* TASK PROMPT
Within these entries, which lines include the string "QuantumFields"? Copy each one.
■ ■ ■ ■
/-- R3 is a weakening of the crux as typed. -/
theorem profiled_of_frameFMClosure
    (h : Summit.QuantumFields.QCD.Theses.GaussianLinkFrames.FrameFMClosure) : FrameFMClosureProfiled := by
  intro hFAB Nf reg m hm _ hin _
  have hin' : Input Nf reg m := by
    intro q
    obtain ⟨K₀, s, hs0, hs1, hev⟩ := hin q
    exact ⟨K₀, s, hs0, hs1, hev.mono fun k ⟨ℓ₀, h2, hL, ha, hsh⟩ => ⟨ℓ₀, by omega, hL, ha, hsh⟩⟩
  obtain ⟨s, δ, C, hs0, hs1, hδ, hev⟩ := (frame_iff.mp h) hFAB Nf reg m hm hin'
  refine ⟨s, δ, C, 0, hs0, hs1, hδ, hev.mono fun k hk S hS f v hv => ?_⟩
  rw [Real.rpow_zero, mul_one]
  exact hk S hS f v hv

end Summit.QuantumFields.QCD.Cruxes.FrameFMClosure.SiblingGraft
■ ■ ■ ■
* RESULT FOR THIS TASK
    (h : Summit.QuantumFields.QCD.Theses.GaussianLinkFrames.FrameFMClosure) : FrameFMClosureProfiled := by
end Summit.QuantumFields.QCD.Cruxes.FrameFMClosure.SiblingGraft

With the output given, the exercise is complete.